Excluding this impairment charge, net income would have been $3 million or $0.08 per share. We have previously expected net income per share to be in the range of $0.10 to $0.14. Excluding this impairment charge, our results in net income were close to our expectations given a very challenging operating environment during the fourth quarter.
Our results during the quarter were impacted significantly by organic revenue declines of 28% which were about ten points worse than we had anticipated at the beginning of the quarter. Although we had seen our revenue trends declining throughout 2008, our trends worsened as we approached the holidays as many clients shut down their facilities for extended periods of time, and many shut down before thanksgiving and did not start back up until after the first of the year.
We also saw consumer confidence erode, which had a large impact on our retail clients along with our distribution, transportation and manufacturing clients. In addition, residential housing worsened slightly even from the declines we had already experienced.
As we moved through January in 2009, we saw things stabilize a bit. However, this still leaves us with steep organic revenue declines compared to prior year. This decline we are experiencing is broad based across most industries served and all geographies that we operate in. The decline in organic revenue has resulted in significant deleveraging as the fourth quarter net income without impairment charge declined 72 %. The deleveraging was only about a 3:1 meaning, we experienced 3 points of net income decline for each point of decline in organic revenue.

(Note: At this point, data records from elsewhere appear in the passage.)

import Literature.AlgebraicGeometry.ShimuraVarieties.UnitaryCurveConeExtension
import HarnessLib

/-!
# Crux `HLiu418`, K-lane E₂ — frame geometry of a rank-2 cone frame WITHOUT hermitian symmetry, I: frame coordinates and the holomorphic
# SLICE `s(z) = 1 + z N` of the cone-open (the disc-identity route to the archimedean core S2⁺₂)

Cell `hodgecm-mathlib`, FLOOR 0, programme P5 (`F0_AlbCm`); crux item `stmt-HodgeConjecture-24832`; seat F0P5-p02 (g2),
`--supports stmt-HodgeConjecture-24832` (helper).  THEOREMS ONLY (existential statements; no definition, no instance, no notation, no `sorry`).

For a cone frame `𝔣 = (v₀, t₀)` of ★ `UnitaryCurveForms.ConeFrame E J w₁` (`⟪v₀,v₀⟫` of negative real part, `⟪t₀,t₀⟫` of positive real
part, `⟪t₀, v₀⟫ = 0` for `⟪x, y⟫ := x̄ᵀ σ_{w₁}(J) y`) we do NOT assume `σ_{w₁}J` hermitian (the P5 letters carry `J = H` with
`formCongr c g (t • H) = diag dV`, so `σ_{w₁}H` is hermitian only up to the scalar `σ(t)`); instead the two consequences of «hermitian up to a
scalar» that matter are hypotheses: `⟪v₀, t₀⟫ = 0` (`hvt`) and `⟪v₀,v₀⟫ = −r ⟪t₀,t₀⟫` with `r > 0` real (`hvv`).  Then:
* §1 frame coordinates `x = (⟪t₀,x⟫/⟪t₀,t₀⟫) t₀ + (⟪v₀,x⟫/⟪v₀,v₀⟫) v₀`, matrices are determined by their values on the frame, vectors by their
  pairings with the frame, and `gᴴ σJ g = σJ` is checked on frame pairs;
* §2 the nilpotent `N` (`N v₀ = t₀`, `N t₀ = 0`, `N² = 0`) and the SLICE `s(z) = 1 + z N`: invertible, `s(z) v₀ = v₀ + z t₀`, `s(z) t₀ = t₀`,
  and `s(z) v₀` is negative iff `|z|² < r` — a holomorphic disc of radius `√r` through `1` inside the cone-open of ★ `IsConeHol`;
The companion ★-candidate `Theorems/HLiu418E2DiscBoost` builds the ROTATIONS `k_w` and BOOSTS `u_z` of `U` on this toolkit; both are consumed by
★-candidate `Theorems/HLiu418E2ArchOrthHol` (S2⁺₂ `ArchOrthHolType₂` by the disc identity).  Builds on A-p14's ★
`ShimuraVarieties/UnitaryCurveConeExtension` §1/§3 (`form_v₀_ne_zero`, `form_t₀_ne_zero`, `form_mulVec_mulVec`, `isUnit_and_mulVec_mem_negCone`).
HONEST LABEL: HC_CM is proved only modulo the 7 printed citations until rung 0 closes; this file discharges none of them.

## References
* [Borel1997] A. Borel, *Automorphic forms on SL₂(ℝ)* (1997), §5.13–§5.14 (automorphy factors on the disc).
* [BergeronMillsonMoeglin2016Balls] N. Bergeron, J. Millson, C. Moeglin, Acta Math. 216 (2016), Part 2 §1.3 (negative lines).
* [Jacobson] N. Jacobson, *Basic Algebra I*, Ch. V §7, §11 (hermitian forms, unitary groups; Witt).
-/

set_option autoImplicit false
-- the mandated namespace has the single-problem summit's repeated segment (`HodgeConjecture.HodgeConjecture`)
set_option linter.dupNamespace false

noncomputable section

open Matrix NumberField NumberField.InfinitePlace
open scoped Matrix ComplexConjugate ComplexOrder
open Literature.NumberTheory.Automorphic Literature.NumberTheory.Automorphic.UnitaryGroup
open Literature.NumberTheory.Automorphic.UnitaryCurveForms
open Literature.AlgebraicGeometry.ShimuraVarieties Literature.AlgebraicGeometry.ShimuraVarieties.UnitaryCurveCone

namespace Summit.HodgeConjecture.HodgeConjecture.Cruxes.HLiu418.E2DiscSlice

variable {E : Type} [Field E] {J : Matrix (Fin 2) (Fin 2) E} {w₁ : {w : InfinitePlace E // IsComplex w}} (𝔣 : ConeFrame E J w₁)

/-! ## §1 Frame coordinates without hermitian symmetry -/

/-- A vector `a • t₀ + d • v₀` pairs with `t₀` to `a ⟪t₀,t₀⟫` and with `v₀` to `d ⟪v₀,v₀⟫` (given `⟪v₀,t₀⟫ = 0`).
[cite: Jacobson, Ch. V §7 pp. 150–151] -/
theorem form_frame_combination (hvt : star 𝔣.v₀ ⬝ᵥ (J.map w₁.1.embedding *ᵥ 𝔣.t₀) = 0) (a d : ℂ) :
    star 𝔣.t₀ ⬝ᵥ (J.map w₁.1.embedding *ᵥ (a • 𝔣.t₀ + d • 𝔣.v₀)) = a * (star 𝔣.t₀ ⬝ᵥ (J.map w₁.1.embedding *ᵥ 𝔣.t₀)) ∧
    star 𝔣.v₀ ⬝ᵥ (J.map w₁.1.embedding *ᵥ (a • 𝔣.t₀ + d • 𝔣.v₀)) = d * (star 𝔣.v₀ ⬝ᵥ (J.map w₁.1.embedding *ᵥ 𝔣.v₀)) := by
  constructor
  · rw [mulVec_add, mulVec_smul, mulVec_smul, dotProduct_add, dotProduct_smul, dotProduct_smul, smul_eq_mul, smul_eq_mul, 𝔣.orth,
      mul_zero, add_zero]
  · rw [mulVec_add, mulVec_smul, mulVec_smul, dotProduct_add, dotProduct_smul, dotProduct_smul, smul_eq_mul, smul_eq_mul, hvt,
      mul_zero, zero_add]

/-- The frame is linearly independent (pair with `t₀` and `v₀`). [cite: Jacobson, Ch. V §7 pp. 150–151] -/
theorem linearIndependent_frame' (hvt : star 𝔣.v₀ ⬝ᵥ (J.map w₁.1.embedding *ᵥ 𝔣.t₀) = 0) : LinearIndependent ℂ ![𝔣.t₀, 𝔣.v₀] := by
  rw [LinearIndependent.pair_iff]
  intro a d h
  obtain ⟨h1, h2⟩ := form_frame_combination 𝔣 hvt a d
  rw [h, mulVec_zero, dotProduct_zero] at h1 h2
  exact ⟨(mul_eq_zero.1 h1.symm).resolve_right (form_t₀_ne_zero 𝔣), (mul_eq_zero.1 h2.symm).resolve_right (form_v₀_ne_zero 𝔣)⟩

/-- **Frame coordinates**: every `x ∈ ℂ²` is `(⟪t₀,x⟫/⟪t₀,t₀⟫) t₀ + (⟪v₀,x⟫/⟪v₀,v₀⟫) v₀`. [cite: Jacobson, Ch. V §7 pp. 150–151] -/
theorem frame_decomp (hvt : star 𝔣.v₀ ⬝ᵥ (J.map w₁.1.embedding *ᵥ 𝔣.t₀) = 0) (x : Fin 2 → ℂ) :
    x = ((star 𝔣.t₀ ⬝ᵥ (J.map w₁.1.embedding *ᵥ x)) * (star 𝔣.t₀ ⬝ᵥ (J.map w₁.1.embedding *ᵥ 𝔣.t₀))⁻¹) • 𝔣.t₀ +
      ((star 𝔣.v₀ ⬝ᵥ (J.map w₁.1.embedding *ᵥ x)) * (star 𝔣.v₀ ⬝ᵥ (J.map w₁.1.embedding *ᵥ 𝔣.v₀))⁻¹) • 𝔣.v₀ := by
  have hli := linearIndependent_frame' 𝔣 hvt
  have hcard : Fintype.card (Fin 2) = Module.finrank ℂ (Fin 2 → ℂ) := by simp
  let B := basisOfLinearIndependentOfCardEqFinrank hli hcard
  have h := B.sum_repr x
  rw [Fin.sum_univ_two] at h
  have hB0 : B 0 = 𝔣.t₀ := by simp [B]
  have hB1 : B 1 = 𝔣.v₀ := by simp [B]
  rw [hB0, hB1] at h
  obtain ⟨h1, h2⟩ := form_frame_combination 𝔣 hvt (B.repr x 0) (B.repr x 1)
  rw [h] at h1 h2
  conv_lhs => rw [← h]
  rw [h1, h2, mul_inv_cancel_right₀ (form_t₀_ne_zero 𝔣), mul_inv_cancel_right₀ (form_v₀_ne_zero 𝔣)]

/-- A linear map vanishing on the frame vanishes. [cite: Jacobson, Ch. V §7 pp. 150–151] -/
theorem mulVec_eq_zero_of_frame (hvt : star 𝔣.v₀ ⬝ᵥ (J.map w₁.1.embedding *ᵥ 𝔣.t₀) = 0) {M : Matrix (Fin 2) (Fin 2) ℂ}
    (ht : M *ᵥ 𝔣.t₀ = 0) (hv : M *ᵥ 𝔣.v₀ = 0) (x : Fin 2 → ℂ) : M *ᵥ x = 0 := by
  rw [frame_decomp 𝔣 hvt x, mulVec_add, mulVec_smul, mulVec_smul, ht, hv, smul_zero, smul_zero, add_zero]

/-- **Matrices are determined by their values on the frame.** [cite: Jacobson, Ch. V §7 pp. 150–151] -/
theorem matrix_eq_of_frame (hvt : star 𝔣.v₀ ⬝ᵥ (J.map w₁.1.embedding *ᵥ 𝔣.t₀) = 0) {M M' : Matrix (Fin 2) (Fin 2) ℂ}
    (ht : M *ᵥ 𝔣.t₀ = M' *ᵥ 𝔣.t₀) (hv : M *ᵥ 𝔣.v₀ = M' *ᵥ 𝔣.v₀) : M = M' := by
  have h : ∀ x, (M - M') *ᵥ x = 0 := fun x =>
    mulVec_eq_zero_of_frame 𝔣 hvt (by rw [sub_mulVec, ht, sub_self]) (by rw [sub_mulVec, hv, sub_self]) x
  rw [← sub_eq_zero]
  ext i j
  have hij := congrFun (h (Pi.single j 1)) i
  rw [mulVec_single_one] at hij
  simpa using hij

/-- **Vectors are determined by their pairings with the frame** (`y ↦ ⟪t₀, y⟫`, `y ↦ ⟪v₀, y⟫` through `σJ`): if `σJ y` and `σJ y'` have the
same frame pairings then `⟪x, y⟫ = ⟪x, y'⟫` for every `x`. [cite: Jacobson, Ch. V §7 pp. 150–151] -/
theorem form_eq_of_frame (hvt : star 𝔣.v₀ ⬝ᵥ (J.map w₁.1.embedding *ᵥ 𝔣.t₀) = 0) {y y' : Fin 2 → ℂ}
    (ht : star 𝔣.t₀ ⬝ᵥ (J.map w₁.1.embedding *ᵥ y) = star 𝔣.t₀ ⬝ᵥ (J.map w₁.1.embedding *ᵥ y'))
    (hv : star 𝔣.v₀ ⬝ᵥ (J.map w₁.1.embedding *ᵥ y) = star 𝔣.v₀ ⬝ᵥ (J.map w₁.1.embedding *ᵥ y')) (x : Fin 2 → ℂ) :
    star x ⬝ᵥ (J.map w₁.1.embedding *ᵥ y) = star x ⬝ᵥ (J.map w₁.1.embedding *ᵥ y') := by
  rw [frame_decomp 𝔣 hvt x]
  simp only [star_add, star_smul, add_dotProduct, smul_dotProduct, smul_eq_mul, ht, hv]

/-- **Unitarity is checked on frame pairs**: if `⟪g x, g y⟫ = ⟪x, y⟫` for `x, y ∈ {t₀, v₀}` then `gᴴ σJ g = σJ`.
[cite: Jacobson, Ch. V §11 p. 162] -/
theorem conjTranspose_mul_mul_eq_of_frame (hvt : star 𝔣.v₀ ⬝ᵥ (J.map w₁.1.embedding *ᵥ 𝔣.t₀) = 0) {g : Matrix (Fin 2) (Fin 2) ℂ}
    (htt : star (g *ᵥ 𝔣.t₀) ⬝ᵥ (J.map w₁.1.embedding *ᵥ (g *ᵥ 𝔣.t₀)) = star 𝔣.t₀ ⬝ᵥ (J.map w₁.1.embedding *ᵥ 𝔣.t₀))
    (htv : star (g *ᵥ 𝔣.t₀) ⬝ᵥ (J.map w₁.1.embedding *ᵥ (g *ᵥ 𝔣.v₀)) = 0)
    (hvt' : star (g *ᵥ 𝔣.v₀) ⬝ᵥ (J.map w₁.1.embedding *ᵥ (g *ᵥ 𝔣.t₀)) = 0)
    (hvv : star (g *ᵥ 𝔣.v₀) ⬝ᵥ (J.map w₁.1.embedding *ᵥ (g *ᵥ 𝔣.v₀)) = star 𝔣.v₀ ⬝ᵥ (J.map w₁.1.embedding *ᵥ 𝔣.v₀)) :
    gᴴ * J.map w₁.1.embedding * g = J.map w₁.1.embedding := by
  -- `⟪x, (gᴴ σJ g) y⟫ = ⟪g x, g y⟫`
  have key : ∀ x y : Fin 2 → ℂ, star x ⬝ᵥ ((gᴴ * J.map w₁.1.embedding * g) *ᵥ y) =
      star (g *ᵥ x) ⬝ᵥ (J.map w₁.1.embedding *ᵥ (g *ᵥ y)) := fun x y => by
    rw [star_mulVec, ← dotProduct_mulVec, mulVec_mulVec, mulVec_mulVec, Matrix.mul_assoc]
  -- the two sesquilinear forms agree on frame pairs, hence everywhere
  have hy : ∀ y : Fin 2 → ℂ, ∀ x : Fin 2 → ℂ, star x ⬝ᵥ ((gᴴ * J.map w₁.1.embedding * g) *ᵥ y) = star x ⬝ᵥ (J.map w₁.1.embedding *ᵥ y) := by
    intro y
    -- first for `y ∈ {t₀, v₀}` and all `x`, by `form_eq_of_frame` applied to `σJ⁻¹`-free pairings: we expand `x` instead
    have hframe : ∀ x : Fin 2 → ℂ,
        star x ⬝ᵥ ((gᴴ * J.map w₁.1.embedding * g) *ᵥ 𝔣.t₀) = star x ⬝ᵥ (J.map w₁.1.embedding *ᵥ 𝔣.t₀) ∧
        star x ⬝ᵥ ((gᴴ * J.map w₁.1.embedding * g) *ᵥ 𝔣.v₀) = star x ⬝ᵥ (J.map w₁.1.embedding *ᵥ 𝔣.v₀) := by
      intro x
      rw [frame_decomp 𝔣 hvt x]
      simp only [star_add, star_smul, add_dotProduct, smul_dotProduct, smul_eq_mul]
      have e1 : star 𝔣.t₀ ⬝ᵥ ((gᴴ * J.map w₁.1.embedding * g) *ᵥ 𝔣.t₀) = star 𝔣.t₀ ⬝ᵥ (J.map w₁.1.embedding *ᵥ 𝔣.t₀) := by
        rw [key, htt]
      have e2 : star 𝔣.v₀ ⬝ᵥ ((gᴴ * J.map w₁.1.embedding * g) *ᵥ 𝔣.t₀) = star 𝔣.v₀ ⬝ᵥ (J.map w₁.1.embedding *ᵥ 𝔣.t₀) := by
        rw [key, hvt', hvt]
      have e3 : star 𝔣.t₀ ⬝ᵥ ((gᴴ * J.map w₁.1.embedding * g) *ᵥ 𝔣.v₀) = star 𝔣.t₀ ⬝ᵥ (J.map w₁.1.embedding *ᵥ 𝔣.v₀) := by
        rw [key, htv, 𝔣.orth]
      have e4 : star 𝔣.v₀ ⬝ᵥ ((gᴴ * J.map w₁.1.embedding * g) *ᵥ 𝔣.v₀) = star 𝔣.v₀ ⬝ᵥ (J.map w₁.1.embedding *ᵥ 𝔣.v₀) := by
        rw [key, hvv]
      rw [e1, e2, e3, e4]
      exact ⟨rfl, rfl⟩
    intro x
    rw [frame_decomp 𝔣 hvt y]
    simp only [mulVec_add, mulVec_smul, dotProduct_add, dotProduct_smul, smul_eq_mul, (hframe x).1, (hframe x).2]
  ext i j
  have h := hy (Pi.single j 1) (Pi.single i 1)
  rw [mulVec_single_one, mulVec_single_one] at h
  simpa [Pi.single_apply] using h

/-! ## §2 The nilpotent `N` and the holomorphic slice `s(z) = 1 + z N` -/

/-- **The nilpotent of the frame**: `N v₀ = t₀`, `N t₀ = 0`, `N² = 0` (`N = ⟪v₀,v₀⟫⁻¹ · t₀ ⊗ (v₀ᴴ σJ)`).
[cite: Borel1997, §5.13–§5.14] -/
theorem exists_nilpotent (hvt : star 𝔣.v₀ ⬝ᵥ (J.map w₁.1.embedding *ᵥ 𝔣.t₀) = 0) :
    ∃ N : Matrix (Fin 2) (Fin 2) ℂ, N *ᵥ 𝔣.v₀ = 𝔣.t₀ ∧ N *ᵥ 𝔣.t₀ = 0 ∧ N * N = 0 := by
  set c : ℂ := (star 𝔣.v₀ ⬝ᵥ (J.map w₁.1.embedding *ᵥ 𝔣.v₀))⁻¹ with hc
  set N : Matrix (Fin 2) (Fin 2) ℂ := vecMulVec 𝔣.t₀ (c • (star 𝔣.v₀ ᵥ* J.map w₁.1.embedding)) with hN
  have hNx : ∀ x, N *ᵥ x = (c * (star 𝔣.v₀ ⬝ᵥ (J.map w₁.1.embedding *ᵥ x))) • 𝔣.t₀ := fun x => by
    rw [hN, Matrix.vecMulVec_mulVec, op_smul_eq_smul, smul_dotProduct, dotProduct_mulVec, smul_eq_mul]
  have hv : N *ᵥ 𝔣.v₀ = 𝔣.t₀ := by rw [hNx, hc, inv_mul_cancel₀ (form_v₀_ne_zero 𝔣), one_smul]
  have ht : N *ᵥ 𝔣.t₀ = 0 := by rw [hNx, hvt, mul_zero, zero_smul]
  refine ⟨N, hv, ht, matrix_eq_of_frame 𝔣 hvt ?_ ?_⟩
  · rw [← mulVec_mulVec, ht, mulVec_zero, zero_mulVec]
  · rw [← mulVec_mulVec, hv, ht, zero_mulVec]

/-- **The slice** `s(z) = 1 + z N`: `s(z) v₀ = v₀ + z t₀`, `s(z) t₀ = t₀`, `s(z) s(−z) = 1`. [cite: Borel1997, §5.13–§5.14] -/
theorem slice_props {N : Matrix (Fin 2) (Fin 2) ℂ} (hNv : N *ᵥ 𝔣.v₀ = 𝔣.t₀) (hNt : N *ᵥ 𝔣.t₀ = 0) (hNN : N * N = 0) (z : ℂ) :
    (1 + z • N) *ᵥ 𝔣.v₀ = 𝔣.v₀ + z • 𝔣.t₀ ∧ (1 + z • N) *ᵥ 𝔣.t₀ = 𝔣.t₀ ∧ (1 + z • N) * (1 + (-z) • N) = 1 ∧
      (1 + (-z) • N) * (1 + z • N) = 1 := by
  have hsq : ∀ a b : ℂ, (a • N) * (b • N) = 0 := fun a b => by rw [smul_mul_smul_comm, hNN, smul_zero]
  refine ⟨by rw [add_mulVec, one_mulVec, smul_mulVec, hNv], by rw [add_mulVec, one_mulVec, smul_mulVec, hNt, smul_zero, add_zero], ?_, ?_⟩
  · rw [add_mul, mul_add, mul_add, one_mul, mul_one, one_mul, hsq, add_zero, neg_smul]
    abel
  · rw [add_mul, mul_add, mul_add, one_mul, mul_one, one_mul, hsq, add_zero, neg_smul]
    abel

/-- The slice is invertible. [cite: Borel1997, §5.13–§5.14] -/
theorem isUnit_slice {N : Matrix (Fin 2) (Fin 2) ℂ} (hNv : N *ᵥ 𝔣.v₀ = 𝔣.t₀) (hNt : N *ᵥ 𝔣.t₀ = 0) (hNN : N * N = 0) (z : ℂ) :
    IsUnit (1 + z • N) :=
  ⟨⟨1 + z • N, 1 + (-z) • N, (slice_props 𝔣 hNv hNt hNN z).2.2.1, (slice_props 𝔣 hNv hNt hNN z).2.2.2⟩, rfl⟩

/-- `⟪v₀ + z t₀, v₀ + z t₀⟫ = ⟪v₀,v₀⟫ + |z|² ⟪t₀,t₀⟫`. [cite: BergeronMillsonMoeglin2016Balls, Part 2 §1.3] -/
theorem form_v₀_add_smul_t₀ (hvt : star 𝔣.v₀ ⬝ᵥ (J.map w₁.1.embedding *ᵥ 𝔣.t₀) = 0) (z : ℂ) :
    star (𝔣.v₀ + z • 𝔣.t₀) ⬝ᵥ (J.map w₁.1.embedding *ᵥ (𝔣.v₀ + z • 𝔣.t₀)) =
      star 𝔣.v₀ ⬝ᵥ (J.map w₁.1.embedding *ᵥ 𝔣.v₀) + (starRingEnd ℂ z * z) * (star 𝔣.t₀ ⬝ᵥ (J.map w₁.1.embedding *ᵥ 𝔣.t₀)) := by
  simp only [star_add, star_smul, add_dotProduct, smul_dotProduct, mulVec_add, mulVec_smul, dotProduct_add, dotProduct_smul,
    smul_eq_mul, hvt, 𝔣.orth, mul_zero, add_zero, zero_add, Complex.star_def]
  ring

/-- **The slice disc**: with `⟪v₀,v₀⟫ = −r ⟪t₀,t₀⟫`, `s(z) v₀ = v₀ + z t₀` is NEGATIVE iff `|z|² < r`. [cite: BergeronMillsonMoeglin2016Balls, Part 2 §1.3] -/
theorem v₀_add_smul_t₀_mem_negCone_iff (hvt : star 𝔣.v₀ ⬝ᵥ (J.map w₁.1.embedding *ᵥ 𝔣.t₀) = 0) {r : ℝ}
    (hvv : star 𝔣.v₀ ⬝ᵥ (J.map w₁.1.embedding *ᵥ 𝔣.v₀) = -(r : ℂ) * (star 𝔣.t₀ ⬝ᵥ (J.map w₁.1.embedding *ᵥ 𝔣.t₀))) (z : ℂ) :
    𝔣.v₀ + z • 𝔣.t₀ ∈ negCone (J.map w₁.1.embedding) ↔ ‖z‖ ^ 2 < r := by
  rw [mem_negCone_iff, form_v₀_add_smul_t₀ 𝔣 hvt, hvv, Complex.conj_mul' z]
  have hsum : (-(r : ℂ)) * (star 𝔣.t₀ ⬝ᵥ (J.map w₁.1.embedding *ᵥ 𝔣.t₀)) +
      ((‖z‖ : ℂ) ^ 2) * (star 𝔣.t₀ ⬝ᵥ (J.map w₁.1.embedding *ᵥ 𝔣.t₀)) =
      ((‖z‖ ^ 2 - r : ℝ) : ℂ) * (star 𝔣.t₀ ⬝ᵥ (J.map w₁.1.embedding *ᵥ 𝔣.t₀)) := by
    push_cast
    ring
  rw [hsum, Complex.re_ofReal_mul]
  have hT := 𝔣.t₀_pos
  constructor
  · intro h
    rcases mul_neg_iff.1 h with ⟨_, h2⟩ | ⟨h1, _⟩
    · exact absurd h2 (not_lt.2 hT.le)
    · exact sub_neg.1 h1
  · intro h
    exact mul_neg_of_neg_of_pos (sub_neg.2 h) hT

end Summit.HodgeConjecture.HodgeConjecture.Cruxes.HLiu418.E2DiscSlice

end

Although we are not pleased with the top line results, we are pleased with the ability to hold the deleveraging to these levels. We produced these results by responding quickly with several cost cutting actions, to help offset the declines in organic revenue. And most importantly, to ensure we are prepared to experience the positive leverage that comes quickly as these trends do turn around.
The most significant actions taken during the quarter included closing seventy additional branches, bringing our total closures for the year to 102 branches. Included in the 70 closed branches in the fourth quarter, is the disposition of all 29 of our United Kingdom branches. After struggling for several years in the United Kingdom to bring our operations there to profitability, we were able to transfer the UK business to a new owner which will eliminate further operating loss in the UK.